Diameter transitions are absent: the entire domestic water supply will be mounted in the same size.
Peak water consumption is 0.2 liters per second.

So let's get started.

Allowable pressure loss is 2.5-0.5 = 2 atmospheres, which corresponds to a pressure of 20 meters.
The coefficient K in this case is equal to 0.3.
The formula, thus, will have the form 20 = ix144x (1 + 0.3).

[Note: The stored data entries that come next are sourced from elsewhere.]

import Summits.AtomisticToContinuum.Crystallization.Theorems.ChargedEnergyGapAffineStabilityFcc
import Literature.MathematicalPhysics.StatisticalMechanics.BarlowBilayers
import HarnessLib

/-!
# ChargedEnergyGap · «AffineStabilityFcc» §S5 — the fcc CLASS: constant Hägg words, the (U-f) scale statement `Fcc.FccStressFreeScale`,
# and CLASS-level [A-i]ᶠ modulo (U-f) (lens-3 g67 ASF v3 660220018ac2fc50, l.385–491 VERBATIM; sequel module of `…ChargedEnergyGapAffineStabilityFcc`)

Landed as a SEQUEL MODULE (not an append) because of the gate's 400-line cap on Theorems files with proofs (`lint.statement-form`), per critic row 1281
(3)(b): «§S5 as a SEQUEL MODULE …/ChargedEnergyGapAffineStabilityFccClass.lean = v3 l.385–491 verbatim under imports …ChargedEnergyGapAffineStabilityFcc +
Literature…BarlowBilayers (+ HarnessLib), namespace …ChartDial.Fcc».  The module docstring of `…ChargedEnergyGapAffineStabilityFcc` (§S1–§S4, v2 71f7889a =
v3 l.1–384) describes the node; this part: `Fcc.exists_isometry_eq_image_fccStacking` (constant-letter word ⇒ isometric image of `fccStacking a h`), the (U-f)
certificate statement `Fcc.FccStressFreeScale`, and ★★ `Fcc.sitewiseAffineStability_fccClass_of_scale` (CLASS-level [A-i]ᶠ, κ = 3/8, modulo (U-f)).
Same namespace; all FQNs as in v3.  0 sorry; standard axioms.  (landing lane hand-2 g34)
-/

noncomputable section

open scoped Classical
open Literature.MathematicalPhysics.StatisticalMechanics Literature.Geometry.DiscreteGeometry
open Summit.AtomisticToContinuum.Crystallization.Theses.PricedLinkCensus
open Summit.AtomisticToContinuum.Crystallization.Theorems.ChargedEnergyGapNegative

namespace Summit.AtomisticToContinuum.Crystallization.Theorems.ChargedEnergyGapChartDial

namespace Fcc

/-! ## §S5 The fcc CLASS: constant Hägg words, the (U-f) scale statement, and CLASS-level [A-i]ᶠ modulo (U-f)

A constant Hägg word is `≡ 1` (the stacking IS `fccStacking a h`) or `≡ −1` (the stacking is the BASAL MIRROR image of `fccStacking a h`,
`barlowPos_eq_mirror_translate_fcc` with `haggLabel s k = −k`); so every fcc-class Barlow image is an isometric image of some `fccStacking a h`
with `(a, h)` in the window.  (U-f) `FccStressFreeScale` — the ONE remaining certificate — says a site-stress-free such image has the ideal
ratio `h = hOf a = a√(2/3)` and the stress-free scale `bOf a = a₀` (floats: unique virial zero in the window, exterior margin ≈ 0.5, memo §8);
given it, `image_rot_fcc` + §S4 yield [A-i] (κ = 3/8) at every site of every site-stress-free fcc-class reference. -/

/-- A word with `s (i+1) = s i` for all `i` is constant. -/
theorem word_const_of_succ_eq {s : ℤ → ℤ} (hs : ∀ i, s (i + 1) = s i) (i : ℤ) : s i = s 0 := by
  induction i with
  | zero => rfl
  | succ n ih => rw [hs, ih]
  | pred n ih =>
    have h := hs (-(n : ℤ) - 1)
    rw [sub_add_cancel] at h
    rw [← ih, ← h]

/-- The layer label of a constant word: `haggLabel s k = s 0 · k`. -/
theorem haggLabel_of_succ_eq {s : ℤ → ℤ} (hs : ∀ i, s (i + 1) = s i) (k : ℤ) : haggLabel s k = s 0 * k := by
  induction k with
  | zero => simp
  | succ n ih => rw [haggLabel_succ, ih, word_const_of_succ_eq hs (n : ℤ)]; ring
  | pred n ih =>
    have h := haggLabel_succ s (-(n : ℤ) - 1)
    rw [sub_add_cancel, ih, word_const_of_succ_eq hs (-(n : ℤ) - 1)] at h
    linear_combination -h

/-- Word `≡ 1`: the stacking is the fcc stacking itself. -/
theorem barlowStacking_eq_fcc_of_word_one {s : ℤ → ℤ} (h1 : ∀ i, s i = 1) (a h : ℝ) :
    barlowStacking a h s = fccStacking a h := by
  have hs : s = constHagg := funext fun i => by rw [h1]; rfl
  subst hs; rfl

/-- Word `≡ −1`: the stacking is the basal-mirror image of the fcc stacking. -/
theorem barlowStacking_eq_mirror_fcc_of_word_neg_one {s : ℤ → ℤ} (h1 : ∀ i, s i = -1) (a h : ℝ) :
    barlowStacking a h s = basalMirror '' fccStacking a h := by
  have hs : ∀ i, s (i + 1) = s i := fun i => by rw [h1, h1]
  have hL : ∀ k : ℤ, (haggLabel s k : ℝ) + k = 0 := fun k => by
    rw [haggLabel_of_succ_eq hs, h1 0]; push_cast; ring
  have hpos : ∀ k i j : ℤ, barlowPos a h s k i j = basalMirror (barlowPos a h constHagg (-k) i j) := fun k i j => by
    rw [barlowPos_eq_mirror_translate_fcc, hL, zero_smul, add_zero]
  ext x
  constructor
  · rintro ⟨k, i, j, rfl⟩
    exact ⟨barlowPos a h constHagg (-k) i j, ⟨-k, i, j, rfl⟩, (hpos k i j).symm⟩
  · rintro ⟨_, ⟨k, i, j, rfl⟩, rfl⟩
    refine ⟨-k, i, j, ?_⟩
    rw [hpos, neg_neg]

/-- ★ NORMAL FORM of the fcc class: a Hägg word with constant letters codes an ISOMETRIC IMAGE of `fccStacking a h` (identity or basal mirror). -/
theorem exists_isometry_eq_image_fccStacking {s : ℤ → ℤ} (hH : IsHaggSeq s) (hs : ∀ i, s (i + 1) = s i) (a h : ℝ) :
    ∃ g₀ : E3 → E3, Isometry g₀ ∧ barlowStacking a h s = g₀ '' fccStacking a h := by
  rcases hH 0 with h0 | h0
  · refine ⟨id, isometry_id, ?_⟩
    rw [Set.image_id, barlowStacking_eq_fcc_of_word_one fun i => (word_const_of_succ_eq hs i).trans h0]
  · exact ⟨basalMirror, basalMirror.isometry,
      barlowStacking_eq_mirror_fcc_of_word_neg_one (fun i => (word_const_of_succ_eq hs i).trans h0) a h⟩

/-- The tree's rotation `rot` (stacking ↦ cubic coordinates) as a linear isometry equivalence. -/
def rotEquiv : E3 ≃ₗᵢ[ℝ] E3 :=
  LinearIsometry.toLinearIsometryEquiv { toLinearMap := rot, norm_map' := norm_rot } rfl

/-- Pointwise form of `rotEquiv`. -/
theorem rotEquiv_apply (z : E3) : rotEquiv z = rot z :=
  LinearIsometry.toLinearIsometryEquiv_apply _ rfl z

/-- The fcc stacking at the ideal ratio is the INVERSE-rotated cubic reference `b·D₃`, `b = bOf a` (from the tree's `image_rot_fcc`). -/
theorem fccStacking_eq_image_symm_fccRef {a : ℝ} (ha : 0 < a) :
    fccStacking a (hOf a) = rotEquiv.symm '' (fccRef (bOf a) (bOf_pos ha)).points := by
  rw [← image_rot_fcc a ha, Set.image_image]
  ext x
  simp only [Set.mem_image]
  constructor
  · intro hx; exact ⟨x, hx, by rw [← rotEquiv_apply, LinearIsometryEquiv.symm_apply_apply]⟩
  · rintro ⟨y, hy, rfl⟩; rwa [← rotEquiv_apply, LinearIsometryEquiv.symm_apply_apply]

/-- `fccRef` does not depend on the positivity witness, and equal scales give equal references. -/
theorem fccRef_congr {b b' : ℝ} (hb : 0 < b) (hb' : 0 < b') (e : b = b') : fccRef b hb = fccRef b' hb' := by
  subst e; rfl

/-- ★ piece (U-f) · UNDECIDED · TRUE-leaning · CERT-able (floats, memo §8: unique virial zero in the window at `(a₀√2, a₀√2·√(2/3))`, Jacobian
det ≈ 820, exterior margin `min max(|T∥|, |T⊥|) ≈ 0.54`) · **THE STRESS-FREE SCALE OF THE fcc CLASS** (the one remaining certificate of the
class-level [A-i]ᶠ): a site-stress-free periodic presentation of an isometric image of `fccStacking a h`, `(a, h)` in the Barlow window, has the
ideal ratio `h = a√(2/3)` and the Lennard-Jones stress-free scale `a/√2 = a₀`.  Why it might fail: only through a second zero of the two-component
site virial `(T∥, T⊥)(a, h)` of the rhombohedral ABC family inside the window (none numerically). -/
def FccStressFreeScale : Prop :=
  ∀ (P : PeriodicConfiguration 3) (a h : ℝ) (g : E3 → E3),
    (9 / 10 ≤ a ∧ a ≤ 11 / 10) → (0 < h ∧ 27 / 50 * a ^ 2 ≤ h ^ 2 ∧ h ^ 2 ≤ 121 / 150 * a ^ 2) →
    Isometry g → P.points = g '' fccStacking a h → IsSiteStressFree P → h = hOf a ∧ bOf a = a0

/-- ★★ CLASS-LEVEL [A-i]ᶠ MODULO (U-f): given `FccStressFreeScale`, EVERY site-stress-free periodic presentation of an fcc-class Barlow image
(word with constant letters, window) satisfies the sitewise affine stability inequality with κ = 3/8 at every one of its points. -/
theorem sitewiseAffineStability_fccClass_of_scale (hU : FccStressFreeScale) (P : PeriodicConfiguration 3) {a h : ℝ} {s : ℤ → ℤ}
    {g : E3 → E3} (ha : 9 / 10 ≤ a ∧ a ≤ 11 / 10) (hh : 0 < h ∧ 27 / 50 * a ^ 2 ≤ h ^ 2 ∧ h ^ 2 ≤ 121 / 150 * a ^ 2)
    (hH : IsHaggSeq s) (hs : ∀ i, s (i + 1) = s i) (hg : Isometry g) (hP : P.points = g '' barlowStacking a h s)
    (hS : IsSiteStressFree P) :
    ∀ y ∈ P.points, ∀ (A : E3 →ₗ[ℝ] E3) (u : E3), ‖u‖ = 1 → (3 / 8) * inner ℝ u (A u) ^ 2 ≤ quadSite (affineField A) P ∅ y := by
  obtain ⟨g₀, hg₀, hst⟩ := exists_isometry_eq_image_fccStacking hH hs a h
  have hP₁ : P.points = (fun x => g (g₀ x)) '' fccStacking a h := by rw [hP, hst, Set.image_image]
  have hI₁ : Isometry fun x => g (g₀ x) := hg.comp hg₀
  obtain ⟨hhO, hb⟩ := hU P a h (fun x => g (g₀ x)) ha hh hI₁ hP₁ hS
  have ha0 : 0 < a := by linarith [ha.1]
  have hP₂ : P.points = (fun x => g (g₀ (rotEquiv.symm x))) '' (fccRef a0 a0_pos).points := by
    rw [hP₁, hhO, fccStacking_eq_image_symm_fccRef ha0, Set.image_image, fccRef_congr (bOf_pos ha0) a0_pos hb]
  exact sitewiseAffineStability_of_isometricImage_fccRef_a0 P (hI₁.comp rotEquiv.symm.isometry) hP₂

end Fcc

end Summit.AtomisticToContinuum.Crystallization.Theorems.ChargedEnergyGapChartDial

A simple calculation will give the value of i at 0.106. 1000i, respectively, will be equal to 106.
The next stage is a search in the Shevelev diameter table, corresponding to 1000i = 106 at the required flow rate. The nearest value - 108.1 - corresponds to the diameter of the polymer pipe of 20 mm.

The relationship between the inner and outer diameter of the polypropylene pipe.

Conclusion

We hope that we did not overreach the respected reader with an excess of numbers and formulas. As already mentioned, we have given extremely simple calculation schemes; professionals are forced to use much more complex solutions. As usual, additional thematic information can be found in the video in this article. Successes!